A fall from a great height is one of the most common hazards facing an adventurer. At the end of a fall, a creature takes 1d6 bludgeoning damage for every 10 feet it fell, to a maximum of 20d6. The creature lands prone, unless it avoids taking damage from the fall.

The fall itself wouldn't cost movement (it's "forced movement", except in this case the thing forcibly moving you is gravity). However, if you take damage and thus land prone, it will cost movement equal to half your speed to get up afterwards:

Combatants often find themselves lying on the ground, either because they are knocked down or because they throw themselves down. In the game, they are prone. You can drop prone without using any of your speed. Standing up takes more effort; doing so costs an amount of movement equal to half your speed. For example, if your speed is 30 feet, you must spend 15 feet of movement to stand up. You can't stand up if you don't have enough movement left or if your speed is 0.

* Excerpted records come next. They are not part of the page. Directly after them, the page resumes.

/-- **The reducible UPPER HALF behind U₀-red (`MissingUpperBoundAt` at `r_an = 0`) from the same atoms** (§3, then seat g25's
`ReducibleUpperOfCoreInputs.missingUpperBoundAt_of_coreInputs'`), with the U₀-red nodes' other held inputs (modularity, Cassels,
GZK, entire `L`) displayed as there.  Route-free. [cite: Kato2004Asterisque, §14.14 (p. 243), proof of Prop. 14.16 (pp. 244–245)] [cite: Imai1975, Theorem (p. 12)] -/
theorem missingUpperBoundAt_of_fineInputs (hne : Kato2004.nonempty_iwasawaH1Data) (hmod : exists_isNewformOf)
    (hF : exists_memberHullZetaFineInputs) (hH : exists_iwasawaH2Data_fineSelmerDual_embedding_count)
    (hLim : Lim2017.thm35_fineSelmerDual_moduleFinite_of_classicalMuVanishes_of_le_divisionField)
    (hFW : Literature.NumberTheory.IwasawaTheory.ferreroWashington1979_classicalMuVanishes)
    (hImai : ∀ (W : WeierstrassCurve ℚ) [W.IsElliptic] (p : ℕ) [Fact p.Prime] (κ : ZpExtension ℚ p)
      (v : HeightOneSpectrum (𝓞 ℚ)), 0 ≤ padicValRat p W.j → κ.IsCyclotomic →
      ((Rat.HeightOneSpectrum.primesEquiv v : Nat.Primes) : ℕ) = p →
      Finite (FixedPoints.addSubgroup ↥(κ.kerSubgroup ⊓ GreenbergSelmer.decomp v) (W.geomPrimaryTorsion p)))
    (hCassels : bsdRHS_eq_of_isIsogenous) (hGZK : rank_eq_analyticRank_of_analyticRank_le_one)
    (hmodL : hasEntireLFunction_rat)
    (W : WeierstrassCurve ℚ) [W.IsElliptic] [W.IsGloballyMinimal] (p : ℕ) [Fact p.Prime]
    (hp : p ≠ 2) (hng : ¬ W.HasGoodReductionAtPrime p) (hnm : ¬ W.HasMultiplicativeReductionAtPrime p)
    (hj : 0 ≤ padicValRat p W.j) (hred : ¬ W.HasIrreducibleModPGaloisRep p)
    (hr : W.analyticRank = 0) : MissingUpperBoundAt W p :=
  ReducibleUpperOfCoreInputs.missingUpperBoundAt_of_coreInputs' hne hmod
    (exists_memberHullZetaCoreInputs_of_fineInputs hF hH hLim hFW hImai) hCassels hGZK hmodL W p hp hng hnm hj hred hr
import Summits.ResolutionOfSingularities.ResolutionOfSingularities.Theorems.HomologicalConductorSurfaceTerminationGenusChart
import HarnessLib

/-!
# Kill test `SurfaceTermination` / W4.4 support programme «P_G LERAY», pointwise form:
# Leray in degree one along a proper birational morphism of regular surfaces WITHOUT Lipman (1.2)

Route `ResolutionOfSingularities/HomologicalConductor`, crux chain W4.4 (supports
stmt-ResolutionOfSingularities-19943); F-79 sub-cell «2-reg» of the D-0154 (2) RES inputs cell, row
F79-L(Ⅰ) = brick (L) of the planner skeleton `F79_2reg_BRICKS_SKELETON.lean` (`stub_leray`) under OPTION Ⅰ
(critic R59 (8): Summits-side, universe 0, new declarations next to `GenusDescent.cechZ1_le_cechB1_chart`).
OURS (cell res-hironaka; text = res-inputs-plan-1 g8's certified copy `F79_L_optionI_COPYCHECK_scratch.lean`
fb4a32144065455d, filed by res-inputs-p-9c g3 with the decl names of ROWS v4); AI-written, weaker than expert
review; nothing of the manuscript under review (Hironaka 2017) is used.  Nothing here discharges the named
fact `Lipman1969_1_2` ((1.2) in general stays PRINT); no summit statement is proved; resolution in
dim ≥ 4 / char p is NOT proved.

MECHANISM (the Genus line's «P_G LERAY» of `…GenusLocalResolution` / `…GenusDomination`, with the named
fact `h12 : Lipman1969_1_2` replaced by a POINTWISE hypothesis): for `ρ : Z → X` proper birational, `Z`, `X`
regular, `X` integral, `πX : X → Spec T` proper, if `Ȟ¹ = 0` on `Z ×_X Spec 𝒪_{X,x} → Spec 𝒪_{X,x}` for
every `x` (at `dim 𝒪_{X,x} ≤ 1` this is automatic, `hasTrivialCechH1_pullback_snd_fromSpecStalk_of_dimTwo`)
then chartwise `R¹ρ_*𝒪_Z = 0` (`cechZ1_le_cechB1_chart_of_forall_stalk_mem`), hence
`Ȟ¹(𝒰, 𝒪_X) ↠ Ȟ¹(𝒲, 𝒪_Z)` for affine covers (`cechRefineH1_comp_cechComapH1_surjective_of_forall_stalk`,
using `ρ_*𝒪_Z = 𝒪_X`: `isIso_app_of_isBirational_of_isRegular`), hence `Ȟ¹(X, 𝒪) = 0 ⇒ Ȟ¹(Z, 𝒪) = 0` for
EVERY finite affine cover of `Z` (`hasTrivialCechH1_comp_of_forall_stalk`: finite affine cover of `X`
`exists_finite_affine_cover`, refinement `exists_finite_affine_refinement`, affine intersections
`SeparatedAffinePreimage.isAffineOpen_inf_preimage`, cover independence `length_cechH1_eq_of_isAffineOpen`).
`hasTrivialCechH1_comp_of_dimTwo` is the skeleton's `stub_leray` (v2 1c500c14ab5120f7 :122 = v5 :132) with
`Type u`/`Scheme.{u}` specialised to `Type`/`Scheme.{0}`, binders byte-identical otherwise.

ROLE NAMES: in the 2-reg skeleton `stub_leray` the TOP scheme is called `X` and the middle one `Y₁`; in the
Genus files and in the first four theorems below the top scheme is `Z` and the middle one `X`.

References: A. Grothendieck, EGA III₁ (1961), Prop. (1.4.15) [`EGAIII1`]; U. Görtz, T. Wedhorn II (2023),
Lemma 22.1, Cor. 21.82 [`GortzWedhorn2023`]; R. Hartshorne (1977), III Thm. 4.5 [`Hartshorne1977`];
M. Temkin, Adv. Math. 219 (2008) §2.1 [`Temkin2008`].
-/

noncomputable section
set_option linter.dupNamespace false
import Summits.AtomisticToContinuum.Crystallization.Theorems.ThreeConeCertificateDefs
import Literature.MathematicalPhysics.StatisticalMechanics.LennardJonesClusters

/-!
# `OnePercentCertificate` (stmt-AtomisticToContinuum-11958) — line `perron-gauge`: certificate checkers

Helper lemmas of the line `perron-gauge-Sketch` (skeleton `Cruxes/OnePercentCertificate/Lines/perron_gauge_Sketch.lean`,
lead prover-line-stmt-AtomisticToContinuum-11958-a1-0).  The line's registered stub `stub_weightedStability` is the
operator inequality (C⁺) `Σ_{i≠j} v_i v_j att(r_ij) ≤ Σ_i (2c + Σ_{j≠i} rep(r_ij)) v_i²` for all weights `v` on
hard-core-separated configurations, `att = max (−g) 0`, `rep = max g 0` (i.e. `λ_max(Φ(x) − diag D(x)) ≤ 2c`).
This file contains the elementary CHECKERS by which a certificate of C⁺ is verified in Lean, and the passage
from C⁺ to `c`-stability:

* `schur_test` — weighted Schur test / positive gauge (the easy direction of Collatz–Wielandt): for a symmetric
  kernel `a ≥ 0` and any positive `p`, `Σ_{i≠j} v_i v_j a_ij ≤ Σ_i (Σ_{j≠i} a_ij p_j/p_i) v_i²` (termwise AM–GM);
* `weightedStability_of_gauge` — a positive gauge with gauged binding `Σ_{j≠i}(att_ij p_j/p_i − rep_ij) ≤ 2c`
  at every site certifies C⁺ for that configuration;
* `stable_of_weightedStability` — C⁺ with `v ≡ 1` is `−c·N ≤ E_g(x)`.

Everything is stated for a general pair potential `g : ℝ → ℝ` and constant `c`, with all Props inlined (no
definitions). [folklore]
-/

noncomputable section

open scoped BigOperators
open Literature.MathematicalPhysics.StatisticalMechanics

namespace Summit.AtomisticToContinuum.Crystallization.Theorems.PerronGauge

/-! ## Checkers: how a certificate of C⁺ is verified (weighted Schur test / positive gauge) -/

section Checkers

variable {N : ℕ}

/-- Swapping the order of summation over ordered pairs `i ≠ j`. [folklore] -/
theorem sum_erase_comm (F : Fin N → Fin N → ℝ) :
    ∑ i, ∑ j ∈ Finset.univ.erase i, F i j = ∑ j, ∑ i ∈ Finset.univ.erase j, F i j := by
  refine Finset.sum_comm' ?_
  intro i j
  simp only [Finset.mem_univ, Finset.mem_erase, true_and, and_true, ne_comm]

/-- **Weighted Schur test (positive gauge).** For a symmetric kernel `a ≥ 0` on ordered pairs and any
positive gauge `p`, `Σ_{i≠j} v_i v_j a_ij ≤ Σ_i (Σ_{j≠i} a_ij p_j/p_i) v_i²` (AM–GM:
`2 v_i v_j ≤ (p_j/p_i) v_i² + (p_i/p_j) v_j²`).  This is the easy direction of Collatz–Wielandt:
a positive `p` with `(A p)_i ≤ μ p_i` certifies `λ_max(A) ≤ μ`. [folklore] -/
theorem schur_test (a : Fin N → Fin N → ℝ) (hsymm : ∀ i j, a i j = a j i) (hnn : ∀ i j, 0 ≤ a i j)
    (p : Fin N → ℝ) (hp : ∀ i, 0 < p i) (v : Fin N → ℝ) :
    ∑ i, ∑ j ∈ Finset.univ.erase i, v i * v j * a i j
      ≤ ∑ i, (∑ j ∈ Finset.univ.erase i, a i j * (p j / p i)) * v i ^ 2 := by
  -- termwise AM–GM
  have hterm : ∀ i j, v i * v j * a i j
      ≤ (a i j * (p j / p i) * v i ^ 2 + a j i * (p i / p j) * v j ^ 2) / 2 := by
    intro i j
    have hpi := hp i
    have hpj := hp j
    rw [hsymm j i]
    have key : 2 * (v i * v j) ≤ p j / p i * v i ^ 2 + p i / p j * v j ^ 2 := by
      have h1 : p j / p i * v i ^ 2 + p i / p j * v j ^ 2 - 2 * (v i * v j)
          = (p j * v i - p i * v j) ^ 2 / (p i * p j) := by
        field_simp
        ring
      have h2 : 0 ≤ (p j * v i - p i * v j) ^ 2 / (p i * p j) := by positivity
      linarith
    nlinarith [hnn i j, key]
  calc ∑ i, ∑ j ∈ Finset.univ.erase i, v i * v j * a i j
      ≤ ∑ i, ∑ j ∈ Finset.univ.erase i,
          (a i j * (p j / p i) * v i ^ 2 + a j i * (p i / p j) * v j ^ 2) / 2 :=
        Finset.sum_le_sum fun i _ => Finset.sum_le_sum fun j _ => hterm i j
    _ = (∑ i, ∑ j ∈ Finset.univ.erase i, a i j * (p j / p i) * v i ^ 2) / 2
          + (∑ i, ∑ j ∈ Finset.univ.erase i, a j i * (p i / p j) * v j ^ 2) / 2 := by
        simp only [Finset.sum_div, Finset.sum_add_distrib, add_div]
    _ = (∑ i, ∑ j ∈ Finset.univ.erase i, a i j * (p j / p i) * v i ^ 2) / 2
          + (∑ j, ∑ i ∈ Finset.univ.erase j, a j i * (p i / p j) * v j ^ 2) / 2 := by
        rw [sum_erase_comm (fun i j => a j i * (p i / p j) * v j ^ 2)]
    _ = ∑ i, (∑ j ∈ Finset.univ.erase i, a i j * (p j / p i)) * v i ^ 2 := by
        rw [← add_div, ← two_mul, mul_div_cancel_left₀ _ (two_ne_zero)]
        refine Finset.sum_congr rfl fun i _ => ?_
        rw [Finset.sum_mul]

/-- **Gauge certificate of C⁺.** If a positive gauge `p` on the particles of `x` has gauged binding
`Σ_{j≠i} (att(r_ij) p_j/p_i − rep(r_ij)) ≤ 2c` at every site, the weighted-stability inequality of
`stub_weightedStability` holds for `x` (any `g`, any `c`). [folklore] -/
theorem weightedStability_of_gauge :
    ∀ (g : ℝ → ℝ) (c : ℝ) (N : ℕ) (x : Fin N → EuclideanSpace ℝ (Fin 3)) (p : Fin N → ℝ), (∀ i, 0 < p i) →
      (∀ i, ∑ j ∈ Finset.univ.erase i,
        (max (-g (dist (x i) (x j))) 0 * (p j / p i) - max (g (dist (x i) (x j))) 0) ≤ 2 * c) →
      ∀ v : Fin N → ℝ, ∑ i, ∑ j ∈ Finset.univ.erase i, v i * v j * max (-g (dist (x i) (x j))) 0
        ≤ ∑ i, (2 * c + ∑ j ∈ Finset.univ.erase i, max (g (dist (x i) (x j))) 0) * v i ^ 2 := by
  intro g c N x p hp hgauge v
  have hS := schur_test (fun i j => max (-g (dist (x i) (x j))) 0)
    (fun i j => by simp only [dist_comm]) (fun i j => le_max_right _ _) p hp v
  refine hS.trans (Finset.sum_le_sum fun i _ => ?_)
  refine mul_le_mul_of_nonneg_right ?_ (sq_nonneg _)
  have := hgauge i
  rw [Finset.sum_sub_distrib] at this
  linarith

end Checkers

/-! ## From C⁺ to stability on separated configurations (`v ≡ 1`) -/

/-- C⁺ with all weights `1` is the `c`-stability of `g` on the same configurations:
`2·E_g(x) = Σ_i Σ_{j≠i} (rep − att) ≥ −2c·N`. [folklore] -/
theorem stable_of_weightedStability :
    ∀ (g : ℝ → ℝ) (c : ℝ) (N : ℕ) (x : Fin N → EuclideanSpace ℝ (Fin 3)),
      (∀ v : Fin N → ℝ, ∑ i, ∑ j ∈ Finset.univ.erase i, v i * v j * max (-g (dist (x i) (x j))) 0
        ≤ ∑ i, (2 * c + ∑ j ∈ Finset.univ.erase i, max (g (dist (x i) (x j))) 0) * v i ^ 2) →
      -(c * (N : ℝ)) ≤ interactionEnergy g x := by
  intro g c N x h
  have h1 := h fun _ => 1
  simp only [one_mul, one_pow, mul_one, Finset.sum_add_distrib, Finset.sum_const, Finset.card_univ,
    Fintype.card_fin, nsmul_eq_mul] at h1
  have h2 : 2 * interactionEnergy g x
      = ∑ i, ∑ j ∈ Finset.univ.erase i, max (g (dist (x i) (x j))) 0
        - ∑ i, ∑ j ∈ Finset.univ.erase i, max (-g (dist (x i) (x j))) 0 := by
    rw [two_mul_interactionEnergy, ← Finset.sum_sub_distrib]
    refine Finset.sum_congr rfl fun i _ => ?_
    rw [← Finset.sum_sub_distrib]
    exact Finset.sum_congr rfl fun j _ => (max_zero_sub_max_neg_zero_eq_self _).symm
  linarith


end Summit.AtomisticToContinuum.Crystallization.Theorems.PerronGauge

To move while prone, you must crawl or use magic such as teleportation. Every foot of movement while crawling costs 1 extra foot. Crawling 1 foot in difficult terrain, therefore, costs 3 feet of movement.

Assuming you have a speed is 30 feet, if you spend 5 feet of movement to step off a ledge, you will take 1d6 bludgeoning damage and land prone. Then it will cost another 15 feet of movement (half your speed) to stand up and continue moving; alternately, you could remain prone and continue moving, but you'd only be able to move 12.5 feet. (Your DM may have you round down to 10 feet if you're playing on a grid map.)

However, if you are for some reason able to land without falling prone or taking damage, then you could move 5 feet and fall off the ledge, land on the ground below, then continue moving as normal.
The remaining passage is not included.